You definitely know the business of farming better than I. That coming and going of profit margins….at some point it gets to be too much for the small farmer to handle I’d have to guess. Prices get hot, so you go out and borrow to get properly setup. About the time you finally start realizing a decent ROI, the prices drop. Depending on just how much your leveraged, the farm that’s been in the family name for a hundred years or more is now owned by the bank.
I certainly would not be surprised if some of the farmers there in western Iowa (Harlan area, where they had a huge tornado this year) have essentially become contractors to the big guys. If it makes business sense and comes at low risk. But you’d have to have maintained your infrastructure for livestock for it to make sense I’d think. Many of those small farmers like my cousin have shut that down. The only building outside of the house are to house machinery or silos / corn bins.
Phil during good times, prices can be contracted to hedge against a severely downturn. Some do (we do) and a lot don't. That is much more about personal choice than size or scale. Although with size and scale come larger risk thus more incentive to hedge. Higher debt level also pushes one to hedge more... but again it is a choice some choose not to participate in. It does have additional cost in the form of brokerage fees, margin calls or fees to cover those, and interest on money tied up. But this is NOT size specific. If you do not have enough scale to fill a contract. There are co-ops and other companies who will facilitate smaller trades or even facilitate direct forward contracting. Your example is a perfect reason to hedge. If prices are good and you are investing based on that, especially borrowing, why would you not protect margins to ensure success?
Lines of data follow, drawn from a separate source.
import Literature.Analysis.FluidPDE.VorticityHighPart
import Literature.Analysis.FluidPDE.VorticityDirectionDepletion
import Literature.Analysis.FluidPDE.DepletedKernelBounds
import Literature.Analysis.FluidPDE.LocalHelmholtzSupBound
import Literature.Analysis.FluidPDE.SobolevWholeSpace
import Literature.Analysis.FluidPDE.LipschitzSqIntegrableDecay
import Literature.Analysis.FluidPDE.EnstrophyGronwall
import HarnessLib

/-!
# The Constantin–Fefferman estimate of the vortex stretching term at a fixed time

Analysis/FluidPDE proof file (theorems only), the analytic heart of the discharge of
`Literature.Analysis.FluidPDE.constantin_fefferman` (`NSVorticity.lean`; Constantin–Fefferman,
Indiana Univ. Math. J. 42 (1993), Theorem of §1; proof following Lemarié-Rieusset 2016, Thm. 11.7).

For a divergence-free `v ∈ C²(ℝ³; ℝ³)` with `v, ∇v, ∇²v ∈ L²`, `∇²v` bounded, vorticity
`ω = curl v`, and Constantin–Fefferman's hypothesis on the direction `ξ = ω/|ω|`,
`√(1 − ⟪ξ(x), ξ(y)⟫²) ≤ |x − y|/ρ` whenever `|ω(x)|, |ω(y)| > Ω`, the stretching term of the
enstrophy balance obeys

  `2 ∫ ⟪ω, (∇v) ω⟫ ≤ ν ∫ |∇ω|² + (C₁ + C₂ ∫|ω|² + C₃ ∫|v|²) ∫|ω|² + C₄ ∫|∇v|²`

with constants depending only on `ν, Ω, ρ` (`exists_two_mul_integral_stretching_le`). This is the
differential inequality of Lemarié-Rieusset, proof of Thm. 11.7 (last display, p. 371 of the PDF:
`d/dt ‖ω‖₂²/2 ≤ −(ν/2)‖ω‖²_{Ḣ¹} + … + C'ν⁻¹(R^{2/3}‖ω‖₂^{4/3} + M_R(t)²‖ω‖₂²)‖ω‖₂²`) in a form
ready for Grönwall with the integrable-in-time coefficients `∫|ω|²`, `∫|v|²`, `∫|∇v|²`.

## The argument

Split `ω = ω_lo + ω_hi` smoothly at the threshold `R = 2Ω` (`VorticityHighPart.lean`), put
`u_hi = K ∗ ω_hi` (`C¹`, `contDiff_biotSavart`) and `u_lo = v − u_hi`. Then
`⟪ω, ∇v ω⟫ = [⟪ω_lo, ∇v ω⟫ + ⟪ω_hi, ∇v ω_lo⟫] + ⟪ω_hi, ∇u_lo ω_hi⟫ + ⟪ω_hi, ∇u_hi ω_hi⟫`.

* The bracket is `≤ 8Ω |∇v| |ω|` pointwise.
* `∫⟪ω_hi, ∇u_lo ω_hi⟫` is integrated by parts (`abs_integral_inner_fderiv_apply_le_of_hasCompactSupport`:
  `|∫⟪Z, ∇U Z⟫| ≤ 12 ‖U‖_∞ ∫|Z||∇Z|` for `Z ∈ C¹_c`), with `‖u_lo‖_∞ ≤ 8Ω + C_b‖ω‖₂ + C_v‖v‖₂`
  (`exists_norm_sub_biotSavart_le`, `LocalHelmholtzSupBound.lean`) and `|∇ω_hi| ≤ (1+2B)|∇ω|`.
* `⟪ω_hi, ∇u_hi ω_hi⟫(x) = |ω_hi(x)|² ⟪ξ, ∇u_hi(x) ξ⟫` and the geometric depletion
  (`exists_abs_inner_fderiv_biotSavart_le`, `VorticityDirectionDepletion.lean`) with the direction
  hypothesis bounds `|⟪ξ, ∇u_hi ξ⟫| ≤ A ∫ min(1,|x−y|/ρ)|x−y|⁻³ |ω_hi(y)| dy ≤ A(c₁‖ω‖₆ + c₂‖ω‖₂)`
  (`exists_integral_depletedKernel_le`, `DepletedKernelBounds.lean`), and `‖ω‖₆ ≤ K‖∇ω‖₂` (Sobolev,
  `eLpNorm_six_le_eLpNorm_fderiv_two`).
* Young's inequality absorbs `‖∇ω‖₂` into `ν ∫|∇ω|²`.

## References

* P. Constantin, C. Fefferman, Indiana Univ. Math. J. 42 (1993), 775–789, Theorem (§1) and §2.
  [ConstantinFeffermanIndiana1993]
* P. G. Lemarié-Rieusset, *The Navier–Stokes Problem in the 21st Century* (2016), §11.6,
  Thm. 11.7 and its proof (PDF pp. 369–371). [LemarieRieusset2016]
-/

noncomputable section

open MeasureTheory Set Function Filter Metric Real InnerProductSpace
open _root_.Topology
open scoped ENNReal NNReal RealInnerProductSpace

namespace Literature.Analysis.FluidPDE

-- nested operator types `ℝ³ →L[ℝ] ℝ³ →L[ℝ] ℝ³` (second derivatives)
set_option maxSynthPendingDepth 3

/-! ### Linear algebra helpers -/

/-- `|vᵢ| ≤ ‖v‖` on `ℝ³`. [folklore] -/
theorem abs_coord_le_norm_e3 (v : (EuclideanSpace ℝ (Fin 3))) (i : Fin 3) : |v i| ≤ ‖v‖ := by
  simpa [Real.norm_eq_abs] using PiLp.norm_apply_le v i

/-- `|tr L| ≤ 3 ‖L‖` on `ℝ³`. [folklore] -/
theorem abs_traceCLM_le_three_mul_opNorm (L : (EuclideanSpace ℝ (Fin 3)) →L[ℝ] (EuclideanSpace ℝ (Fin 3))) : |traceCLM L| ≤ 3 * ‖L‖ := by
  rw [traceCLM_eq_sum_inner (EuclideanSpace.basisFun (Fin 3) ℝ)]
  calc |∑ i, ⟪EuclideanSpace.basisFun (Fin 3) ℝ i, L (EuclideanSpace.basisFun (Fin 3) ℝ i)⟫|
      ≤ ∑ i, |⟪EuclideanSpace.basisFun (Fin 3) ℝ i, L (EuclideanSpace.basisFun (Fin 3) ℝ i)⟫| :=
        Finset.abs_sum_le_sum_abs _ _
    _ ≤ ∑ _i : Fin 3, ‖L‖ := Finset.sum_le_sum fun i _ => by
        calc |⟪EuclideanSpace.basisFun (Fin 3) ℝ i, L (EuclideanSpace.basisFun (Fin 3) ℝ i)⟫|
            ≤ ‖EuclideanSpace.basisFun (Fin 3) ℝ i‖ * ‖L (EuclideanSpace.basisFun (Fin 3) ℝ i)‖ :=
              abs_real_inner_le_norm _ _
          _ ≤ 1 * (‖L‖ * ‖EuclideanSpace.basisFun (Fin 3) ℝ i‖) := by
              gcongr
              · simp
              · exact L.le_opNorm _
          _ = ‖L‖ := by simp
    _ = 3 * ‖L‖ := by simp

/-- The derivative of a coordinate of a field is bounded by the derivative of the field:
`‖D(Zᵢ)(x)‖ ≤ ‖DZ(x)‖`. [folklore] -/
theorem norm_fderiv_coord_le_norm_fderiv {Z : (EuclideanSpace ℝ (Fin 3)) → (EuclideanSpace ℝ (Fin 3))} {x : (EuclideanSpace ℝ (Fin 3))} (hZ : DifferentiableAt ℝ Z x) (i : Fin 3) :
    ‖fderiv ℝ (fun y => Z y i) x‖ ≤ ‖fderiv ℝ Z x‖ := by
  refine ContinuousLinearMap.opNorm_le_bound _ (norm_nonneg _) fun w => ?_
  rw [fderiv_apply_coord hZ w i, Real.norm_eq_abs]
  exact (abs_coord_le_norm_e3 _ i).trans (ContinuousLinearMap.le_opNorm _ _)
import Summits.BirchSwinnertonDyer.BirchSwinnertonDyer.Theses.KatoDescentTamePotSupersingular
import Summits.BirchSwinnertonDyer.Rank1Residual.X11b.KolyvaginBottomPoint
import Summits.BirchSwinnertonDyer.Rank1Residual.X11b.Three.KolyvaginLine
import Summits.BirchSwinnertonDyer.Rank1Residual.X11b.BDPRouteRankOneBookkeeping
import Literature.NumberTheory.EllipticCurves.HeegnerPointsOfConductorOneData
import Literature.NumberTheory.EllipticCurves.HeegnerPointsOfConductorOneRationalityProofs
import Literature.NumberTheory.EllipticCurves.HeegnerPointsOfConductorOneGaloisConjProofs
import Literature.NumberTheory.EllipticCurves.HeegnerPointsKolyvaginPrimaryGeneratorProofs
import Literature.NumberTheory.EllipticCurves.BSDSelmerCMPConverseHeegnerFieldProofs
import Literature.NumberTheory.EllipticCurves.CuspFormLFunctionLevelConductorProofs
import HarnessLib
import Summits.BirchSwinnertonDyer.BirchSwinnertonDyer.Theses.KatoDescentPotSupersingular
import Summits.BirchSwinnertonDyer.BirchSwinnertonDyer.Theorems.KatoDescentTamePotSupersingularJetchevIrreducibleReadingOfStubs
import Summits.BirchSwinnertonDyer.BirchSwinnertonDyer.Theorems.KatoDescentPotSupersingularJetchevIrreducibleReadingOfStubs
import Summits.BirchSwinnertonDyer.BirchSwinnertonDyer.Theorems.KatoDescentTamePotSupersingularJetchevIrreducibleReadingDivisibilityCoreVertexBridge
import Summits.BirchSwinnertonDyer.BirchSwinnertonDyer.Theorems.KatoDescentTamePotSupersingularJetchevIrreducibleReadingDivisibilityCoreVertexBridgePrimed
import Summits.BirchSwinnertonDyer.BirchSwinnertonDyer.Theorems.Rank1ResidualJetRingClassFields
import Summits.BirchSwinnertonDyer.BirchSwinnertonDyer.Theorems.KatoDescentTamePotSupersingularJetchevIrreducibleReadingThm52KernelInputsIrred
import Summits.BirchSwinnertonDyer.BirchSwinnertonDyer.Theorems.KatoDescentTamePotSupersingularJetchevIrreducibleReadingThm52KernelInputsCebotarev
import Summits.BirchSwinnertonDyer.BirchSwinnertonDyer.Theorems.KatoDescentTamePotSupersingularJetchevIrreducibleReadingThm52CarrierEndFormCebotarev
import Summits.BirchSwinnertonDyer.BirchSwinnertonDyer.Theorems.KatoDescentTamePotSupersingularJetchevIrreducibleReadingThm52NamedPrintOnly
import Summits.BirchSwinnertonDyer.BirchSwinnertonDyer.Theorems.KatoDescentTamePotSupersingularJetchevIrreducibleReadingThm52NamedPrintOnlyPB2
import Summits.BirchSwinnertonDyer.BirchSwinnertonDyer.Theorems.KatoDescentTamePotSupersingularJetchevIrreducibleProp47OfGross37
I've actually tried to time a lot of my expansions to build during a down cycle. It is generally cheaper and more likely to catch the up curve once completed.
The human side and lifestyle has much more to do with farms exiting the business, especially the livestock business. Although a great place to raise kids with a good work ethic, a small livestock farm can be a dreadful lifestyle trap. Very difficult to take a family vacation when that family is the sole labor source and the livestock requires daily care. Those kids with those strong work ethics are highly desired in the workplace and often offered very good jobs. Compared to going into debt and working 7 days per week they more often than not choose the off farm job.
The only way to get out of that lifestyle trap is to expand the operation enough to either involve enough family members or hire employees so that even the owners can take time off. Of course that requires larger investment and most often large debt. Not everyone is wired to handle that. Very often the parents do not want to risk their equity to borrow for an expansion. Thus the farm stagnates and eventually goes out of business. Or as you referenced, becomes a crop farm.... which normally requires renting land from others who quit farming. With modern machinery, a mom and pop crop operation with one kid or employee can be 10,000 acres. They have to pay for that new JD combine and big Quad Track tractor somehow
As to your second paragraph, you really don't understand
The infrastructure that went away needed to.. it was largely Civil War to 1950's era technology. I love the look of the old hip roof barns but they are obsolete. Would you suggest Civil War era medical tools be used as the primary tools in health care today?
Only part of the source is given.